*What to produce*
Lift out, unaltered, the lines of the material below between the line holding "PowerSeries.coeff k (antiESeries" and the line holding "and its coefficients", counting both.

*Records provided*
☆ ☆ ☆
import Literature.NumberTheory.Transcendental.FischlerRivoalCorollary1Proofs
import Literature.NumberTheory.Transcendental.BinomialAntiEFunctionShift
import Literature.NumberTheory.Transcendental.BorelLaplaceSumLinear
import HarnessLib

/-!
# Fischler–Rivoal's Corollary 1 — reduction, under Conjecture 2, to the non-`E`-ness of one explicit sequence

`Literature/NumberTheory/Transcendental/FischlerRivoalCorollary1Reduction.lean` — everything
PROVED; no definition, no named fact. Second proofs file of the named fact
`FischlerRivoal2024_corollary1` (`FischlerRivoalCorollary1.lean`: Conjecture 2 ⟹
`∫₀^∞ (t+α)^s e^{−t} dt ∉ ℚ̄`). It carries the printed proof [FischlerRivoal2024, §5.2 with §5.1]
up to the single point where Beukers' method needs André's theorem on `E`-operators:

* `isStrictEFunction_residual_of_conj2` — assume Conjecture 2 (the fact's antecedent, verbatim).
  If the `1`-sum `β` at `z = 1` of `∑ n! C(s,n) cⁿ zⁿ` (`s ∈ ℚ`, `c ∈ ℚ̄`) is algebraic, then
  `g = β − 𝔣(cz)` is an Э-function (`BinomialAntiEFunctionShift.lean`) with `g₀(1) = 0`
  (`BorelLaplaceSumLinear.lean`), Conjecture 2 yields an Э-function `g₁` with `(z − 1)g₁ = g`,
  and reading off coefficients (`coeff_eq_neg_sum_of_X_sub_one_mul`): the residual sequence
  `rₙ = (∑_{k≤n} k!·C(s,k)cᵏ − β)/n!` IS a strict `E`-coefficient sequence.
* `FischlerRivoal2024_corollary1_of_residual_not_isStrictEFunction` — hence the named fact follows
  from the explicit statement "for real algebraic `α > 0`, `s ∈ ℚ ∖ ℤ_{≥0}`, real algebraic `β`,
  `rₙ = (∑_{k≤n} k!·C(s,k)α^{−k} − β)/n!` is not a strict `E`-sequence" (with
  `FischlerRivoalCorollary1Proofs.lean`: `β = α^{−s}·∫₀^∞(t+α)^s e^{−t}dt` is that `1`-sum, and
  `α^{−s} ∈ ℚ̄`). In the source this statement is the output of Proposition 4 (all solutions of
  the minimal equation of `g(1/p)` vanish at `p = 1`, impossible for the order-2 inhomogeneous
  equation of `𝔣`, `BinomialAntiEFunctionODE.lean`), whose proof rests on André's structure
  theorem for `E`-operators [Andre2000GevreyI] — NOT in the tree; so the hypothesis stays explicit
  and nothing is discharged here.

## References

* [FischlerRivoal2024] S. Fischler, T. Rivoal, J. Number Theory 261 (2024), §5.1 (Prop. 4),
  §5.2.
* [Andre2000GevreyI] Y. André, *Séries Gevrey de type arithmétique, I*, Ann. of Math. 151 (2000).
-/

noncomputable section

open Complex MeasureTheory Set Filter Real Finset
open scoped Nat Topology

namespace Literature.NumberTheory.Transcendental

open Literature.Barriers.Schanuel
open Literature.RingTheory.Binomial

variable (s : ℚ) (c β : ℂ)

/-! ### The reduction: under Conjecture 2, an algebraic value forces an explicit sequence to be a strict `E`-sequence -/

/-- Coefficients of the quotient: `(X − 1)·g₁ = f` gives `[zⁿ]g₁ = −∑_{k≤n} [zᵏ]f`. [folklore] -/
theorem coeff_eq_neg_sum_of_X_sub_one_mul {g₁ f : PowerSeries ℂ}
    (h : (PowerSeries.X - 1) * g₁ = f) (n : ℕ) :
    PowerSeries.coeff n g₁ = -∑ k ∈ Finset.range (n + 1), PowerSeries.coeff k f := by
  induction n with
  | zero =>
    have := congrArg (PowerSeries.coeff 0) h
    rw [sub_mul, one_mul, map_sub, PowerSeries.coeff_zero_X_mul, zero_sub] at this
    rw [Finset.sum_range_one, ← this, neg_neg]
  | succ n ih =>
    have := congrArg (PowerSeries.coeff (n + 1)) h
    rw [sub_mul, one_mul, map_sub, PowerSeries.coeff_succ_X_mul] at this
    rw [Finset.sum_range_succ, ← this, ih]
    ring

/-- Partial sums of the Э-series of `g = βδ₀ − a`: `∑_{k≤n} k!·g_k = β − ∑_{k≤n} k!·aₖ`. [folklore] -/
theorem sum_coeff_antiESeries_diffSeq (n : ℕ) :
    ∑ k ∈ Finset.range (n + 1),
        PowerSeries.coeff k (antiESeries fun m => β * deltaZero m - chooseSeq s c m) =
      β - ∑ k ∈ Finset.range (n + 1), (k ! : ℂ) * chooseSeq s c k := by
  simp only [coeff_antiESeries, mul_sub, Finset.sum_sub_distrib]
  congr 1
  rw [Finset.sum_eq_single 0]
  · simp
  · intro k _ hk
    simp [deltaZero_of_ne_zero hk]
  · simp

/-- **The reduction** (what Conjecture 2 does in the proof of Corollary 1): assume Conjecture 2
(the antecedent of `FischlerRivoal2024_corollary1`, verbatim). If the `1`-sum at `z = 1` of the
Э-function `∑ n! C(s,n) cⁿ zⁿ` (`s ∈ ℚ`, `c ∈ ℚ̄`) is an ALGEBRAIC number `β`, then `β − 𝔣(z·c)` is
an Э-function with vanishing sum at `1`, Conjecture 2 makes `(β − 𝔣(zc))/(z − 1)` an Э-function,
and its coefficients are explicit: the sequence `rₙ = (∑_{k≤n} k!·C(s,k)cᵏ − β)/n!` is then a
strict `E`-coefficient sequence. (The printed proof derives a contradiction from this via
Beukers' method — Proposition 4 / Theorem 3 —, whose engine, André's theorem on `E`-operators,
is not in the tree.) PROVED. [cite: FischlerRivoal2024, §5.1 (Proposition 4) and §5.2] -/
theorem isStrictEFunction_residual_of_conj2
    (hC2 : ∀ (a : ℕ → ℂ), IsStrictEFunction a →
      ∀ θ : ℝ, θ ∈ Ioo (-(Real.pi / 2)) (Real.pi / 2) → IsAntiESum a θ 1 0 →
        ∃ g : PowerSeries ℂ, IsAntiEFunction g ∧ (PowerSeries.X - 1) * g = antiESeries a)
    (hc : IsAlgebraic ℚ c) (hβ : IsAlgebraic ℚ β) (hsum : IsBorelLaplaceSum (chooseSeq s c) 0 1 β) :
    IsStrictEFunction fun n =>
      ((∑ k ∈ Finset.range (n + 1), (k ! : ℂ) * chooseSeq s c k) - β) / n ! := by
  have hg := isStrictEFunction_diffSeq s c β hc hβ
  have hd : (0 : ℝ) ∈ Ioo (-(Real.pi / 2)) (Real.pi / 2) :=
    ⟨by linarith [Real.pi_pos], by linarith [Real.pi_pos]⟩
  have h0 : IsAntiESum (fun n => β * deltaZero n - chooseSeq s c n) 0 1 0 := by
    rw [isAntiESum_zero_iff]
    have := (isBorelLaplaceSum_const_mul_deltaZero_one β hd).sub hsum
    rwa [sub_self] at this
  obtain ⟨g₁, hg₁, hmul⟩ := hC2 _ hg 0 hd h0
  rw [isAntiEFunction_iff] at hg₁
  convert hg₁ using 1
  funext n
  rw [coeff_eq_neg_sum_of_X_sub_one_mul hmul, sum_coeff_antiESeries_diffSeq]
  ring

/-- `α^r` is algebraic for a positive real algebraic `α` and rational `r`. [folklore] -/
theorem isAlgebraic_rpow_ratCast {α : ℝ} (hα : IsAlgebraic ℚ α) (hpos : 0 < α) (r : ℚ) :
    IsAlgebraic ℚ (α ^ (r : ℝ)) := by
  have hden : 0 < r.den := r.den_pos
  refine IsAlgebraic.of_pow hden ?_
  rw [← Real.rpow_natCast, ← Real.rpow_mul hpos.le, show (r : ℝ) * (r.den : ℕ) = (r.num : ℤ) by
    rw [show ((r.den : ℕ) : ℝ) = ((r.den : ℚ) : ℝ) by push_cast; rfl,
      show ((r.num : ℤ) : ℝ) = ((r.num : ℚ) : ℝ) by push_cast; rfl, ← Rat.cast_mul,
      Rat.mul_den_eq_num], Real.rpow_intCast]
  -- integer powers of algebraic numbers are algebraic
  rcases Int.natAbs_eq r.num with h | h <;> rw [h]
  · rw [zpow_natCast]; exact hα.pow _
  · rw [zpow_neg, zpow_natCast]; exact (hα.pow _).inv

/-- **Corollary 1 reduced to one explicit non-`E`-ness statement.** If, for every real algebraic
`α > 0`, every `s ∈ ℚ ∖ ℤ_{≥0}` and every real algebraic `β`, the sequence
`rₙ = (∑_{k≤n} k!·C(s,k)α^{−k} − β)/n!` is NOT a strict `E`-coefficient sequence (which is what
André's theorem on `E`-operators yields in the printed proof, via Proposition 4), then the named
fact `FischlerRivoal2024_corollary1` holds: Conjecture 2 ⟹ `∫₀^∞ (t+α)^s e^{−t} dt ∉ ℚ̄`. The
hypothesis is explicit; nothing is discharged. PROVED (the reduction).
[cite: FischlerRivoal2024, §5.2] -/
theorem FischlerRivoal2024_corollary1_of_residual_not_isStrictEFunction
    (H : ∀ (α : ℝ), IsAlgebraic ℚ α → 0 < α → ∀ s : ℚ, (∀ n : ℕ, s ≠ n) →
      ∀ β : ℝ, IsAlgebraic ℚ β →
        ¬ IsStrictEFunction fun n =>
          ((∑ k ∈ Finset.range (n + 1), (k ! : ℂ) * chooseSeq s ((α : ℂ)⁻¹) k) - (β : ℂ)) / n !) :
    FischlerRivoal2024_corollary1 := by
  intro hC2 α hα hpos s hs
  rw [Transcendental]
  intro hw
  set w : ℝ := ∫ t in Ioi (0 : ℝ), (t + α) ^ (s : ℝ) * Real.exp (-t) with hw_def
  set β : ℝ := α ^ (((-s : ℚ)) : ℝ) * w with hβ_def
  have hβalg : IsAlgebraic ℚ β := (isAlgebraic_rpow_ratCast hα hpos (-s)).mul hw
  -- `β = ∫₀^∞ e^{−t}(1+t/α)^s dt` is the `1`-sum at `z = 1` of `∑ n! C(s,n) α^{−n} zⁿ`
  have hI : (∫ t in Ioi (0 : ℝ), Real.exp (-t) * (1 + t / α) ^ (s : ℝ)) = β := by
    rw [hβ_def, hw_def, integral_add_rpow_mul_exp_neg_eq _ hpos, ← mul_assoc,
      show (((-s : ℚ)) : ℝ) = -(s : ℝ) by push_cast; ring, Real.rpow_neg hpos.le,
      inv_mul_cancel₀ (Real.rpow_pos_of_pos hpos _).ne', one_mul]
  have hsum : IsBorelLaplaceSum (chooseSeq s ((α : ℂ)⁻¹)) 0 1 (β : ℂ) := by
    have h1 := (isAntiESum_zero_iff _ _ _).1 (isAntiESum_chooseSeq_inv_one s hpos)
    rwa [integral_cexp_mul_one_add_div_cpow_eq_ofReal s hpos, hI] at h1
  have hαC : IsAlgebraic ℚ ((α : ℂ)⁻¹) := by
    have : IsAlgebraic ℚ (α : ℂ) := by simpa using hα.algebraMap (A := ℂ)
    exact this.inv
  have hβC : IsAlgebraic ℚ (β : ℂ) := by simpa using hβalg.algebraMap (A := ℂ)
  exact H α hα hpos s hs β hβalg (isStrictEFunction_residual_of_conj2 s _ _ hC2 hαC hβC hsum)

end Literature.NumberTheory.Transcendental

end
☆ ☆ ☆
*Result*
        PowerSeries.coeff k (antiESeries fun m => β * deltaZero m - chooseSeq s c m) =
      β - ∑ k ∈ Finset.range (n + 1), (k ! : ℂ) * chooseSeq s c k := by
  simp only [coeff_antiESeries, mul_sub, Finset.sum_sub_distrib]
  congr 1
  rw [Finset.sum_eq_single 0]
  · simp
  · intro k _ hk
    simp [deltaZero_of_ne_zero hk]
  · simp

/-- **The reduction** (what Conjecture 2 does in the proof of Corollary 1): assume Conjecture 2
(the antecedent of `FischlerRivoal2024_corollary1`, verbatim). If the `1`-sum at `z = 1` of the
Э-function `∑ n! C(s,n) cⁿ zⁿ` (`s ∈ ℚ`, `c ∈ ℚ̄`) is an ALGEBRAIC number `β`, then `β − 𝔣(z·c)` is
an Э-function with vanishing sum at `1`, Conjecture 2 makes `(β − 𝔣(zc))/(z − 1)` an Э-function,
and its coefficients are explicit: the sequence `rₙ = (∑_{k≤n} k!·C(s,k)cᵏ − β)/n!` is then a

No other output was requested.